TASK STATEMENT: From the first line onward, reproduce the records exactly; the final line to include is the one holding "Prop. 1.10] -/".

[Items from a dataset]

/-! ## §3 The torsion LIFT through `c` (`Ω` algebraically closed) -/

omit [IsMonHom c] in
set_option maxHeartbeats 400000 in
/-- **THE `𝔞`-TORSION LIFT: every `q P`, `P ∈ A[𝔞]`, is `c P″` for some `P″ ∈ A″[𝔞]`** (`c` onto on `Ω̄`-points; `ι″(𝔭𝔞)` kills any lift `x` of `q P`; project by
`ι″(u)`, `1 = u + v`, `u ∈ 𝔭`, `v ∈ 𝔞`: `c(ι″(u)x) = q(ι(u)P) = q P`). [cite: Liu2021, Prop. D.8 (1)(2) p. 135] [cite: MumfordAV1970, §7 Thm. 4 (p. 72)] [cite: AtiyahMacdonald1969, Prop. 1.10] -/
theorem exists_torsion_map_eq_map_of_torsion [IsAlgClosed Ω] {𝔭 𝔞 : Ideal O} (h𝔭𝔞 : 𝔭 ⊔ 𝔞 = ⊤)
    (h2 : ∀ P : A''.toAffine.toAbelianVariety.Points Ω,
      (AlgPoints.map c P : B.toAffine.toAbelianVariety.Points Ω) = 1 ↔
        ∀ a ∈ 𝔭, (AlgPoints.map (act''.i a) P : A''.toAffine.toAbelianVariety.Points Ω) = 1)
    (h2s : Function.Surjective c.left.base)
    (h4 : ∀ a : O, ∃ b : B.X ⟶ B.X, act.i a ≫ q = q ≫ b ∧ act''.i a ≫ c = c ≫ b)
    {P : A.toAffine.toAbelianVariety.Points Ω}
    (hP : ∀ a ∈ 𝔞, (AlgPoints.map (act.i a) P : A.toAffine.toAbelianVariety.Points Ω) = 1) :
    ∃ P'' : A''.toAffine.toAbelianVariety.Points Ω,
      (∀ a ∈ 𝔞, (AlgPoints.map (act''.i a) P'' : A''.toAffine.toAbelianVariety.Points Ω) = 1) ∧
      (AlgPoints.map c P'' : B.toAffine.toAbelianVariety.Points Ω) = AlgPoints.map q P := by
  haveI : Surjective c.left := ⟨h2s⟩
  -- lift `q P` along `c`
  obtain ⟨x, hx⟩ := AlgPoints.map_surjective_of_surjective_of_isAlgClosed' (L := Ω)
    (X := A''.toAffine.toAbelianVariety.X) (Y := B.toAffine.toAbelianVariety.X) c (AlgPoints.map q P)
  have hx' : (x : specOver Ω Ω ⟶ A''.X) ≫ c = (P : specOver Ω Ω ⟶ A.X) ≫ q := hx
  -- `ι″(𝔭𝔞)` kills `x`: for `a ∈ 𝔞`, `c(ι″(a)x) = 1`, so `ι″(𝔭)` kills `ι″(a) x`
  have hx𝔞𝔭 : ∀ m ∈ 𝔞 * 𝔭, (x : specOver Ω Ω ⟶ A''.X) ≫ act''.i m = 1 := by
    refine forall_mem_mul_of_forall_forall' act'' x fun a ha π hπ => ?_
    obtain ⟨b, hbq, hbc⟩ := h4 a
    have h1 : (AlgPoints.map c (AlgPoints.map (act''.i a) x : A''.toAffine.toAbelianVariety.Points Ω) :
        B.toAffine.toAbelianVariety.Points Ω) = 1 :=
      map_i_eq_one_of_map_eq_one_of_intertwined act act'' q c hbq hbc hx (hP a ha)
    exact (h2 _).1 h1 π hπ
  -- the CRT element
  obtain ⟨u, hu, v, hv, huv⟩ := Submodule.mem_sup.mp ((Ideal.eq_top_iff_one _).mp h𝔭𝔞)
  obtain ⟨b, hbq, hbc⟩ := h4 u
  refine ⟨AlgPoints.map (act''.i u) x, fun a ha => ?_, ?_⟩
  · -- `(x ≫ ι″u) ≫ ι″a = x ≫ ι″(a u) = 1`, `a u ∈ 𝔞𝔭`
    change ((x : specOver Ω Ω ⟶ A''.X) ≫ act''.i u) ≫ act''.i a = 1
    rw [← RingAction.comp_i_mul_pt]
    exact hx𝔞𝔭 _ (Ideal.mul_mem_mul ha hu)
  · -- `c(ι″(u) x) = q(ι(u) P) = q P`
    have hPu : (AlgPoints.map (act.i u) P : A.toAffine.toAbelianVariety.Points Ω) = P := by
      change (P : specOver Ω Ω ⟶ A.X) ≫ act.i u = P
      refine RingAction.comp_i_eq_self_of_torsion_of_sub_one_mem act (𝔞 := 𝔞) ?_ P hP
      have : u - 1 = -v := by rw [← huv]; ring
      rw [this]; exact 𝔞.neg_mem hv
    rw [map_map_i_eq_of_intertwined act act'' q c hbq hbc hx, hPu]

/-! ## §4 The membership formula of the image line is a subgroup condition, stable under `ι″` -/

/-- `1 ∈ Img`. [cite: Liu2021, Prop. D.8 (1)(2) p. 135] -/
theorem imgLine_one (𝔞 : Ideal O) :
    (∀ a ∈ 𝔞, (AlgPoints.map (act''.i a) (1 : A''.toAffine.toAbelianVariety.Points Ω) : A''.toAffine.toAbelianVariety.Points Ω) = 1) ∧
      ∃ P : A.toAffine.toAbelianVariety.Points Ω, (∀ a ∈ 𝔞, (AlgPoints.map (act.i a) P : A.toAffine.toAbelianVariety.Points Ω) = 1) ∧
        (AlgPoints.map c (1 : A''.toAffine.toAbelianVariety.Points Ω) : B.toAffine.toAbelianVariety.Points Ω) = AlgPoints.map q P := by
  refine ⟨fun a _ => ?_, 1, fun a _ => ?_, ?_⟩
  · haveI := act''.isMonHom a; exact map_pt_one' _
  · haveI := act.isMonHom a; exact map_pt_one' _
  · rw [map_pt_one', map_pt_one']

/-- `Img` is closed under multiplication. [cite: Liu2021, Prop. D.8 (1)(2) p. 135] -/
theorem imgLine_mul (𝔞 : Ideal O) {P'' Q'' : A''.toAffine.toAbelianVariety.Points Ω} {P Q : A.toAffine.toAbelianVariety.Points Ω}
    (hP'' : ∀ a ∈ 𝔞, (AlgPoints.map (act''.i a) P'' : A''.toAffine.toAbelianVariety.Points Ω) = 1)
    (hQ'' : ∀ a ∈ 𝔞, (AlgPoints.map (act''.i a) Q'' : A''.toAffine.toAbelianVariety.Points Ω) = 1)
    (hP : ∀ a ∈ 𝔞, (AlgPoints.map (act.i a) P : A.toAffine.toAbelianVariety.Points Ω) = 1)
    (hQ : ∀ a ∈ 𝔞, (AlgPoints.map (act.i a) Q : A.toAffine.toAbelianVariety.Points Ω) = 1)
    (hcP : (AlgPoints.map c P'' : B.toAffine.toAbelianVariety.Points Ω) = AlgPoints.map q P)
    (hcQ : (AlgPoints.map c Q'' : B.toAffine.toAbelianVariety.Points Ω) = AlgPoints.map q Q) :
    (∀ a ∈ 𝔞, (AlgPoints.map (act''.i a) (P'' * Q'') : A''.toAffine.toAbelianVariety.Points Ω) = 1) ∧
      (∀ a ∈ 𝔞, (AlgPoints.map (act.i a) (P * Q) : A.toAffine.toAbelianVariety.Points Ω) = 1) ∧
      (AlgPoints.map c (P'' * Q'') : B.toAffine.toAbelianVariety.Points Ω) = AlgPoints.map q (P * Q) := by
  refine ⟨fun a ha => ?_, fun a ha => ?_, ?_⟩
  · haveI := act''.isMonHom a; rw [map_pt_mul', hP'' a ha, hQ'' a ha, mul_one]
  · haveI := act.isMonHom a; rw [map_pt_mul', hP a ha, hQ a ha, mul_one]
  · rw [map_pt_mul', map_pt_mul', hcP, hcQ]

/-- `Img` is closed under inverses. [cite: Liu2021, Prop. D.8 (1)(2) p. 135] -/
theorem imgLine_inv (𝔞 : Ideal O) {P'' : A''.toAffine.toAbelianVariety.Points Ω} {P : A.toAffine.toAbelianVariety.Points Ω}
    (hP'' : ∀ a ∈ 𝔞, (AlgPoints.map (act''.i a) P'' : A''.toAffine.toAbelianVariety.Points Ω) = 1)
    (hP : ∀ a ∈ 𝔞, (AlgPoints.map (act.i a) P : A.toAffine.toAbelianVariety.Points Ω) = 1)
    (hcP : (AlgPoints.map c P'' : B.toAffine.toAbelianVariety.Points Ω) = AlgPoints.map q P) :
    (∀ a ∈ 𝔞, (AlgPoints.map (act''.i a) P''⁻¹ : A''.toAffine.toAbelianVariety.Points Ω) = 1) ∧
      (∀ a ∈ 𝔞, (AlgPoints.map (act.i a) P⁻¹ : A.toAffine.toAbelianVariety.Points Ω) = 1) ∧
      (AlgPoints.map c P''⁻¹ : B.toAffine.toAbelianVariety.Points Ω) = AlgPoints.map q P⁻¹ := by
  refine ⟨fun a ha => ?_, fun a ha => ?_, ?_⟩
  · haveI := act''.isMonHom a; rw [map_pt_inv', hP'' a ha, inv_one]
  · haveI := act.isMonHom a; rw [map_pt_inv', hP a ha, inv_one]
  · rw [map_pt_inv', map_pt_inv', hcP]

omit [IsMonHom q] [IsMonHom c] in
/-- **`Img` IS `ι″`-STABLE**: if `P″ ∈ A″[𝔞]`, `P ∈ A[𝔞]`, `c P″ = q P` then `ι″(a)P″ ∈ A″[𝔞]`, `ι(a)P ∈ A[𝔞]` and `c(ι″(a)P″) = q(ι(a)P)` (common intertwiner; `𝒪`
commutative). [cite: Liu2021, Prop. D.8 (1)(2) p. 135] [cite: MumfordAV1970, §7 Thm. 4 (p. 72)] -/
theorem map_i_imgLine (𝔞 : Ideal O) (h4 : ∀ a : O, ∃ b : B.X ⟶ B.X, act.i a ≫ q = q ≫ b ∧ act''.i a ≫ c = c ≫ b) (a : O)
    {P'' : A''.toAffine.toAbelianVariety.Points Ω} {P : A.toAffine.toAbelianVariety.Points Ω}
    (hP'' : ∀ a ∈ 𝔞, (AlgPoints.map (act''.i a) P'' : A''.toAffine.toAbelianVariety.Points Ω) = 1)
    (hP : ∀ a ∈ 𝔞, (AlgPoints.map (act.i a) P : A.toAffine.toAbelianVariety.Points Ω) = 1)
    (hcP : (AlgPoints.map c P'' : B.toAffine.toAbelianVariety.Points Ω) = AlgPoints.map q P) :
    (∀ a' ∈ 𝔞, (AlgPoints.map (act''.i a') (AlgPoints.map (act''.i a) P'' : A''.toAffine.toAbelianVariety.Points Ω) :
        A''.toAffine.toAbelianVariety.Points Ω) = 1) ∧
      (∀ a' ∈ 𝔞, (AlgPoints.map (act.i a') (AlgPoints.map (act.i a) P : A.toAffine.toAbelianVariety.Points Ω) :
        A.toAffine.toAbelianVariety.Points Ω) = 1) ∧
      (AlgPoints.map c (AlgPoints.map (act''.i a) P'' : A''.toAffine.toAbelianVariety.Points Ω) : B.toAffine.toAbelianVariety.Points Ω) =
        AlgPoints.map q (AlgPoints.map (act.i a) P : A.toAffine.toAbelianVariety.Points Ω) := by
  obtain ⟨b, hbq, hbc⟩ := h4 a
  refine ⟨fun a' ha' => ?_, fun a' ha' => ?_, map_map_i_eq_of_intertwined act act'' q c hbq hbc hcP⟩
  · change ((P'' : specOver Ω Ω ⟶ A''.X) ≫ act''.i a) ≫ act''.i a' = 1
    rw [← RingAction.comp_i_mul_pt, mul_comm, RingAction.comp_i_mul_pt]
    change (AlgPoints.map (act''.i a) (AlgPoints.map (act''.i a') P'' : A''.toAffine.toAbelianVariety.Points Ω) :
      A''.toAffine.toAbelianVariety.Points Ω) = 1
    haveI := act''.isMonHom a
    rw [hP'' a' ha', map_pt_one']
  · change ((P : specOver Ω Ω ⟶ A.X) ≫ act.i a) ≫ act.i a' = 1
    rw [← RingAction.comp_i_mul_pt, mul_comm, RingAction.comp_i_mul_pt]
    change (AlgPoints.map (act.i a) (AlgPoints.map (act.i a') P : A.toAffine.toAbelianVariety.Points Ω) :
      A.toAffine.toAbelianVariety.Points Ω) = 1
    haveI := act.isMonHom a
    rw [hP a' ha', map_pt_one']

EXERCISE RESULT:
/-! ## §3 The torsion LIFT through `c` (`Ω` algebraically closed) -/

omit [IsMonHom c] in
set_option maxHeartbeats 400000 in
/-- **THE `𝔞`-TORSION LIFT: every `q P`, `P ∈ A[𝔞]`, is `c P″` for some `P″ ∈ A″[𝔞]`** (`c` onto on `Ω̄`-points; `ι″(𝔭𝔞)` kills any lift `x` of `q P`; project by
`ι″(u)`, `1 = u + v`, `u ∈ 𝔭`, `v ∈ 𝔞`: `c(ι″(u)x) = q(ι(u)P) = q P`). [cite: Liu2021, Prop. D.8 (1)(2) p. 135] [cite: MumfordAV1970, §7 Thm. 4 (p. 72)] [cite: AtiyahMacdonald1969, Prop. 1.10] -/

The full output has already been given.